Par La rédaction — Actu patrimoine · Publié le · Mis à jour le

Financer une jeune entreprise en échange de parts n'est plus réservé à un cercle fermé. Les plateformes régulées ont ouvert cette possibilité — avec un profil de risque qu'il faut regarder en face.

En bref — Le financement de startups par des particuliers passe par des plateformes régulées, à partir de quelques centaines d'euros. Le potentiel est élevé, le taux d'échec aussi : c'est un investissement de diversification extrême.

Comment ça fonctionne

Une plateforme sélectionne des entreprises en recherche de financement et présente leur dossier. Les particuliers souscrivent des parts, individuellement ou via un véhicule commun.

En France, ces plateformes doivent être agréées et respecter des obligations d'information et de sélection.

Publicité
300 × 250

Le profil de rendement, expliqué honnêtement

Le financement d'entreprises jeunes suit une règle constante : une majorité de participations ne rapporte rien ou peu, une minorité rapporte beaucoup, et l'ensemble dépend entièrement de ces quelques réussites.

Répartition typiqueRésultat
Environ la moitié des dossiersPerte totale ou partielle
Un tiers environRemboursement sans gain notable
Une petite minoritéMultiple élevé qui porte l'ensemble

Cette structure a une conséquence directe : investir dans une seule entreprise revient à jouer à pile ou face. La diversification sur un grand nombre de dossiers n'est pas un conseil de prudence, c'est la condition même du fonctionnement.

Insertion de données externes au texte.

/-
Copyright (c) 2026 the pub-hodgecm-mathlib formalisation cell (harness21).  Prover seat hodgecm-mathlib-A-p19 (g20), D-T road (Tamagawa ∕ (K7-s)),
brick B1″ «D-T3′-def, uniqueness and congruence transport» (LEAD F0P3a-plan (g9) WORD T8-1 (B), 2026-09-01).
-/
import Literature.NumberTheory.Weil1964.UnitaryArchTopFormHaarCM
import Literature.NumberTheory.Automorphic.UnitaryGroupFormTransport
import HarnessLib

/-!
# The top-form Haar measure of `U(J)(E ⊗ ℝ)` is characterised by its Cayley germ — window independence and uniqueness
# (Helgason 2000 Ch. I §1 Thm. 1.14; Rogawski 1990 §1.7 «compatible measures»)

Topic `NumberTheory/Weil1964`; namespace `Literature.NumberTheory.Weil1964.UnitaryArchTopForm`.  THEOREMS ONLY (no definition, no instance, no notation, no named fact, no
`sorry`).  Cell `pub/hodgecm-mathlib`, crux H413 = `stmt-HodgeConjecture-24833`; D-T road row «D-T3′», brick B1″ over ★ B1 `UnitaryArchTopFormHaar` and ★ B1′ `…HaarCM`
(census `CENSUS-B2-ArchSingularCentralizerTopFormHaar` 2aaa130ebe3bf25a §4: frame independence of the centraliser measure reduces to the transport of `archTopFormHaar` under a
form congruence, which in turn is ONE uniqueness lemma: a Haar measure whose restriction to SOME Cayley window `ĉ(V)` is the chart measure `ĉ_*(w₀ · lieStdLebesgue|_V)` IS
`archTopFormHaar J` — the window of record plays no role).
* §1 `cayleyChartMeasure_image_inter` (the chart measure of `ĉ(V ∩ V′)` for windows inside the source, via ★ `injOn_cayleyChart`),
  **`eq_archTopFormHaar_of_restrict_eq`** (UNIQUENESS ∕ WINDOW INDEPENDENCE: Haar + the window identity on any window ⇒ `= archTopFormHaar J`; Mathlib `isMulLeftInvariant_eq_smul`
  + evaluation on `ĉ(V ∩ V₀)`).
* §2 congruence algebra for `T ∈ GL_N(E ⊗ ℝ)` with `σ(T)ᵀ J′ T = J₂′` (★ `formCongr`): `archStar_inv_mul_archStar`, **`conj_mem_archSkew`** (`X ∈ 𝔲(J₂) ⇒ T X T⁻¹ ∈ 𝔲(J)`),
  **`traceForm_conj`** (`β(TXT⁻¹, TYT⁻¹) = β(X, Y)`), **`cayley_conj`** (`c(TXT⁻¹) = T c(X) T⁻¹`).  The measure-transport theorem itself
  (`map (unitaryGroupOfFormCongrOfEq …) (archTopFormHaar J₂) = archTopFormHaar J`, from §1 + §2 + `LinearMap.det_conj` + `Module.Basis.map_addHaar`) is the sequel file.
HONEST SCOPE.  Measure theory over ★ B1∕B1′∕B5b and Mathlib's uniqueness of Haar measure.  HC_CM is proved only modulo the printed citations until rung 0 closes; this file
discharges no printed statement.

## References
* S. Helgason, *Groups and Geometric Analysis*, AMS Math. Surveys Monogr. 83 (2000), Ch. I §1 Thm. 1.14 p. 96. [Helgason2000]
* J. D. Rogawski, *Automorphic Representations of Unitary Groups in Three Variables*, Ann. of Math. Stud. 123 (1990), §1.7 p. 6. [Rogawski1990]
-/

set_option autoImplicit false
-- the scoped normed structure on the submodule `𝔲 ≤ M_N(E ⊗ ℝ)` vs the `[BorelSpace ↥(archSkew …)]` binder's subtype topology (as in ★ B1 ∕ ★ B5b)
set_option backward.isDefEq.respectTransparency false

noncomputable section

open NumberField NumberField.mixedEmbedding NumberField.InfinitePlace Set Filter Topology MeasureTheory MeasureTheory.Measure
open Literature.NumberTheory.Automorphic Literature.NumberTheory.Automorphic.UnitaryGroup
open scoped Classical Matrix Matrix.Norms.Operator MatrixGroups ENNReal NNReal Pointwise

namespace Literature.NumberTheory.Weil1964

namespace UnitaryArchTopForm

section Uniqueness

variable (F E : Type) [Field F] [Field E] [NumberField E] [Algebra F E] (c : E ≃ₐ[F] E) (N : ℕ) (J : Matrix (Fin N) (Fin N) E)

variable {F E c N}

variable [MeasurableSpace (archSkew F E c N J)] [BorelSpace (archSkew F E c N J)] [MeasurableSpace (arch F E c N J)] [BorelSpace (arch F E c N J)]

/-- **The chart measure of a sub-window image**: for `V, V′ ⊆ source`, `ν_V(ĉ(V ∩ V′)) = ∫_{V ∩ V′} w₀ dλ` — the chart is injective on its source (★ `injOn_cayleyChart`).
[cite: Helgason2000, Ch. I §1 Thm. 1.14 p. 96] -/
theorem cayleyChartMeasure_image_inter (lam : Measure (archSkew F E c N J)) {V V' : Set (archSkew F E c N J)}
    (hVs : V ⊆ cayleySource F E c N J) (hVo : IsOpen V) (hV'o : IsOpen V') :
    cayleyChartMeasure F E c N J lam V (cayleyChart F E c N J '' (V ∩ V')) =
      ∫⁻ X in V ∩ V', ENNReal.ofReal (cayleyWeight F E c N J X) ∂lam := by
  have hpre : cayleyChart F E c N J ⁻¹' (cayleyChart F E c N J '' (V ∩ V')) ∩ V = V ∩ V' := by
    ext X
    constructor
    · rintro ⟨⟨Y, hY, hYX⟩, hXV⟩
      have : Y = X := injOn_cayleyChart J (hVs hY.1) (hVs hXV) hYX
      subst this
      exact hY
    · intro hX
      exact ⟨⟨X, hX, rfl⟩, hX.1⟩
  rw [cayleyChartMeasure_apply J lam V (isOpen_image_cayleyChart J (fun X hX => hVs hX.1) (hVo.inter hV'o)).measurableSet, hpre]

/-- **UNIQUENESS ∕ WINDOW INDEPENDENCE**: a Haar measure `μ` on `U(J)(E ⊗ ℝ)` whose restriction to SOME Cayley window `ĉ(V)` (`V` open, `0 ∈ V ⊆ source`) is the chart
measure `ĉ_*(w₀ · lieStdLebesgue J|_V)` IS `archTopFormHaar J` (Haar uniqueness `μ = s • archTopFormHaar`, and `s = 1` by evaluating both on `ĉ(V ∩ V₀)`).
[cite: Helgason2000, Ch. I §1 Thm. 1.14 p. 96] [cite: Rogawski1990, §1.7 p. 6] -/
theorem eq_archTopFormHaar_of_restrict_eq (hnd : lieGramDet F E c N J ≠ 0) (μ : Measure (arch F E c N J)) [μ.IsHaarMeasure]
    {V : Set (archSkew F E c N J)} (hVo : IsOpen V) (h0 : (0 : archSkew F E c N J) ∈ V) (hVs : V ⊆ cayleySource F E c N J)
    (hμ : μ.restrict (cayleyChart F E c N J '' V) = cayleyChartMeasure F E c N J (lieStdLebesgue F E c N J) V) :
    μ = archTopFormHaar F E c N J := by
  haveI := isHaarMeasure_archTopFormHaar J hnd
  haveI := isAddHaarMeasure_lieStdLebesgue J hnd
  set ν := archTopFormHaar F E c N J with hν
  -- Haar uniqueness
  have hs := isMulLeftInvariant_eq_smul μ ν
  set s := haarScalarFactor μ ν with hsdef
  -- the common sub-window `ĉ(V ∩ V₀)`
  set W' := cayleyChart F E c N J '' (V ∩ window F E c N J) with hW'
  have hW'o : IsOpen W' := isOpen_image_cayleyChart J (fun X hX => hVs hX.1) (hVo.inter (isOpen_window J))
  have hW'ne : W'.Nonempty := ⟨_, ⟨0, ⟨h0, zero_mem_window J⟩, rfl⟩⟩
  have hνW'0 : ν W' ≠ 0 := (hW'o.measure_pos ν hW'ne).ne'
  have hνW'top : ν W' ≠ ⊤ :=
    ((measure_mono ((Set.image_mono Set.inter_subset_right).trans subset_closure)).trans_lt (isCompact_closure_image_window J).measure_lt_top).ne
  -- both measures give `W'` the mass `∫_{V ∩ V₀} w₀ dλ`
  have hμW' : μ W' = ∫⁻ X in V ∩ window F E c N J, ENNReal.ofReal (cayleyWeight F E c N J X) ∂(lieStdLebesgue F E c N J) := by
    have hsub : W' ⊆ cayleyChart F E c N J '' V := Set.image_mono Set.inter_subset_left
    have h1 : μ W' = (μ.restrict (cayleyChart F E c N J '' V)) W' := by
      rw [Measure.restrict_apply' (isOpen_image_cayleyChart J hVs hVo).measurableSet, Set.inter_eq_left.2 hsub]
    rw [h1, hμ]
    exact cayleyChartMeasure_image_inter J _ hVs hVo (isOpen_window J)
  have hνW' : ν W' = ∫⁻ X in V ∩ window F E c N J, ENNReal.ofReal (cayleyWeight F E c N J X) ∂(lieStdLebesgue F E c N J) := by
    have hsub : W' ⊆ cayleyChart F E c N J '' window F E c N J := Set.image_mono Set.inter_subset_right
    have h1 : ν W' = (ν.restrict (cayleyChart F E c N J '' window F E c N J)) W' := by
      rw [Measure.restrict_apply' (isOpen_image_window J).measurableSet, Set.inter_eq_left.2 hsub]
    rw [h1, hν, archTopFormHaar_restrict_window J hnd, hW', Set.inter_comm]
    exact cayleyChartMeasure_image_inter J _ (window_subset_cayleySource J) (isOpen_window J) hVo
  -- hence `s = 1`
  have hsμ : μ W' = (s : ℝ≥0∞) * ν W' := by
    have := congrArg (fun m : Measure (arch F E c N J) => m W') hs
    simpa only [Measure.coe_nnreal_smul_apply] using this
  have hs1 : (s : ℝ≥0∞) = 1 := by
    rw [← ENNReal.mul_left_inj hνW'0 hνW'top, one_mul, ← hsμ, hμW', hνW']
  rw [hs, show s = 1 from by exact_mod_cast hs1, one_smul]

end Uniqueness

/-! ## §2 Congruence algebra: `X ↦ T X T⁻¹` carries `𝔲(σ(T)ᵀ J′ T)` onto `𝔲(J′)`, preserving the trace form, the Cayley chart and the Cayley weight -/

section Congruence

variable (F E : Type) [Field F] [Field E] [NumberField E] [Algebra F E] (c : E ≃ₐ[F] E) (N : ℕ) (J J₂ : Matrix (Fin N) (Fin N) E)

variable {F E c N J J₂}

omit [NumberField E] in
/-- `σ(T⁻¹)ᵀ σ(T)ᵀ = 1` in the `archStar` spelling. [cite: Knapp2002, I §1] -/
theorem archStar_inv_mul_archStar (T : GL (Fin N) (mixedSpace E)) :
    archStar F E c N ((T⁻¹ : GL (Fin N) (mixedSpace E)) : Matrix (Fin N) (Fin N) (mixedSpace E)) * archStar F E c N (T : Matrix (Fin N) (Fin N) (mixedSpace E)) = 1 := by
  rw [← archStar_mul, ← Units.val_mul, mul_inv_cancel, Units.val_one, archStar_one]

omit [NumberField E] in
/-- **Conjugation carries the Lie algebras**: if `σ(T)ᵀ J′ T = J₂′` (`J′ = archFormOf J`, `J₂′ = archFormOf J₂`) and `X ∈ 𝔲(J₂)` then `T X T⁻¹ ∈ 𝔲(J)`.
[cite: Knapp2002, I §1] [cite: Rogawski1990, §1.7 p. 6] -/
theorem conj_mem_archSkew {T : GL (Fin N) (mixedSpace E)} (h : formCongr (conjMixed F E c) T (archFormOf E N J) = archFormOf E N J₂)
    {X : Matrix (Fin N) (Fin N) (mixedSpace E)} (hX : X ∈ archSkew F E c N J₂) :
    (T : Matrix (Fin N) (Fin N) (mixedSpace E)) * X * ((T⁻¹ : GL (Fin N) (mixedSpace E)) : Matrix (Fin N) (Fin N) (mixedSpace E)) ∈ archSkew F E c N J := by
  rw [mem_archSkew_iff] at hX ⊢
  set Tm : Matrix (Fin N) (Fin N) (mixedSpace E) := (T : Matrix (Fin N) (Fin N) (mixedSpace E)) with hTm
  set Ti : Matrix (Fin N) (Fin N) (mixedSpace E) := ((T⁻¹ : GL (Fin N) (mixedSpace E)) : Matrix (Fin N) (Fin N) (mixedSpace E)) with hTi
  have hTT : Tm * Ti = 1 := by rw [hTm, hTi, ← Units.val_mul, mul_inv_cancel, Units.val_one]
  have hSS : archStar F E c N Ti * archStar F E c N Tm = 1 := archStar_inv_mul_archStar T
  have hJ₂ : archFormOf E N J₂ = archStar F E c N Tm * archFormOf E N J * Tm := by rw [← h]; rfl
  rw [hJ₂] at hX
  -- multiply `hX` by `archStar Ti` on the left and `Ti` on the right
  have key := congrArg (fun A => archStar F E c N Ti * A * Ti) hX
  simp only [mul_add, add_mul, Matrix.mul_zero, Matrix.zero_mul] at key
  rw [archStar_mul, archStar_mul]
  have e1 : archStar F E c N Ti * (archStar F E c N X * (archStar F E c N Tm * archFormOf E N J * Tm)) * Ti =
      archStar F E c N Ti * archStar F E c N X * archStar F E c N Tm * archFormOf E N J := by
    simp only [Matrix.mul_assoc, hTT, Matrix.mul_one]
  have e2 : archStar F E c N Ti * (archStar F E c N Tm * archFormOf E N J * Tm * X) * Ti = archFormOf E N J * (Tm * X * Ti) := by
    rw [show archStar F E c N Ti * (archStar F E c N Tm * archFormOf E N J * Tm * X) * Ti =
        (archStar F E c N Ti * archStar F E c N Tm) * (archFormOf E N J * (Tm * X * Ti)) by simp only [Matrix.mul_assoc], hSS, Matrix.one_mul]
  rw [e1, e2] at key
  simpa only [Matrix.mul_assoc] using key

/-- **The trace form is conjugation-invariant**: `β(T X T⁻¹, T Y T⁻¹) = β(X, Y)`. [cite: Macdonald1980, p. 93] -/
theorem traceForm_conj (T : GL (Fin N) (mixedSpace E)) (X Y : Matrix (Fin N) (Fin N) (mixedSpace E)) :
    traceForm E N ((T : Matrix (Fin N) (Fin N) (mixedSpace E)) * X * ((T⁻¹ : GL (Fin N) (mixedSpace E)) : Matrix (Fin N) (Fin N) (mixedSpace E)))
        ((T : Matrix (Fin N) (Fin N) (mixedSpace E)) * Y * ((T⁻¹ : GL (Fin N) (mixedSpace E)) : Matrix (Fin N) (Fin N) (mixedSpace E))) =
      traceForm E N X Y := by
  have hTT : ((T⁻¹ : GL (Fin N) (mixedSpace E)) : Matrix (Fin N) (Fin N) (mixedSpace E)) * (T : Matrix (Fin N) (Fin N) (mixedSpace E)) = 1 := by
    rw [← Units.val_mul, inv_mul_cancel, Units.val_one]
  set Tm : Matrix (Fin N) (Fin N) (mixedSpace E) := (T : Matrix (Fin N) (Fin N) (mixedSpace E)) with hTm
  set Ti : Matrix (Fin N) (Fin N) (mixedSpace E) := ((T⁻¹ : GL (Fin N) (mixedSpace E)) : Matrix (Fin N) (Fin N) (mixedSpace E)) with hTi
  have hprod : Tm * X * Ti * (Tm * Y * Ti) = Tm * (X * Y) * Ti := by
    simp only [Matrix.mul_assoc]
    rw [← Matrix.mul_assoc Ti Tm (Y * Ti), hTT, Matrix.one_mul]
  rw [traceForm_apply, traceForm_apply, hprod, Matrix.trace_mul_cycle, hTT, Matrix.one_mul]

omit [NumberField E] in
/-- **The Cayley transform is conjugation-equivariant**: `c(T X T⁻¹) = T c(X) T⁻¹` (for `1 + X` a unit). [cite: Weyl1939, Ch. II §10] -/
theorem cayley_conj (T : GL (Fin N) (mixedSpace E)) {X : Matrix (Fin N) (Fin N) (mixedSpace E)} (hX : IsUnit (1 + X)) :
    Literature.Analysis.Calculus.cayley ((T : Matrix (Fin N) (Fin N) (mixedSpace E)) * X * ((T⁻¹ : GL (Fin N) (mixedSpace E)) : Matrix (Fin N) (Fin N) (mixedSpace E))) =
      (T : Matrix (Fin N) (Fin N) (mixedSpace E)) * Literature.Analysis.Calculus.cayley X * ((T⁻¹ : GL (Fin N) (mixedSpace E)) : Matrix (Fin N) (Fin N) (mixedSpace E)) := by
  obtain ⟨u, hu⟩ := hX
  set Tm : Matrix (Fin N) (Fin N) (mixedSpace E) := (T : Matrix (Fin N) (Fin N) (mixedSpace E)) with hTm
  set Ti : Matrix (Fin N) (Fin N) (mixedSpace E) := ((T⁻¹ : GL (Fin N) (mixedSpace E)) : Matrix (Fin N) (Fin N) (mixedSpace E)) with hTi
  have hTT : Tm * Ti = 1 := by rw [hTm, hTi, ← Units.val_mul, mul_inv_cancel, Units.val_one]
  have h1 : 1 + Tm * X * Ti = ((T * u * T⁻¹ : (Matrix (Fin N) (Fin N) (mixedSpace E))ˣ) : Matrix (Fin N) (Fin N) (mixedSpace E)) := by
    rw [Units.val_mul, Units.val_mul, hu, ← hTm, ← hTi, Matrix.mul_add, Matrix.add_mul, Matrix.mul_one, hTT]
  have h2 : 1 - Tm * X * Ti = Tm * (1 - X) * Ti := by rw [Matrix.mul_sub, Matrix.sub_mul, Matrix.mul_one, hTT]
  rw [Literature.Analysis.Calculus.cayley_def, Literature.Analysis.Calculus.cayley_def, h1, Ring.inverse_unit, h2, ← hu, Ring.inverse_unit,
    mul_inv_rev, mul_inv_rev, inv_inv, Units.val_mul, Units.val_mul, ← hTm, ← hTi]
  simp only [Matrix.mul_assoc]
  rw [← Matrix.mul_assoc Ti Tm, show Ti * Tm = 1 by rw [hTm, hTi, ← Units.val_mul, inv_mul_cancel, Units.val_one], Matrix.one_mul]

end Congruence


end UnitaryArchTopForm

end Literature.NumberTheory.Weil1964

end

L'avantage fiscal, et son piège

Certains dispositifs offrent une réduction d'impôt à la souscription, en contrepartie d'une durée de conservation minimale.

Le piège consiste à choisir un dossier pour l'avantage fiscal plutôt que pour sa qualité. Une réduction d'impôt sur un investissement qui perd toute sa valeur reste une perte.

Les vérifications avant de souscrire

La plateforme est-elle agréée par le régulateur français.

L'entreprise a-t-elle déjà des clients et un chiffre d'affaires, ou seulement un projet.

Les fondateurs ont-ils déjà mené une entreprise, et à quel résultat.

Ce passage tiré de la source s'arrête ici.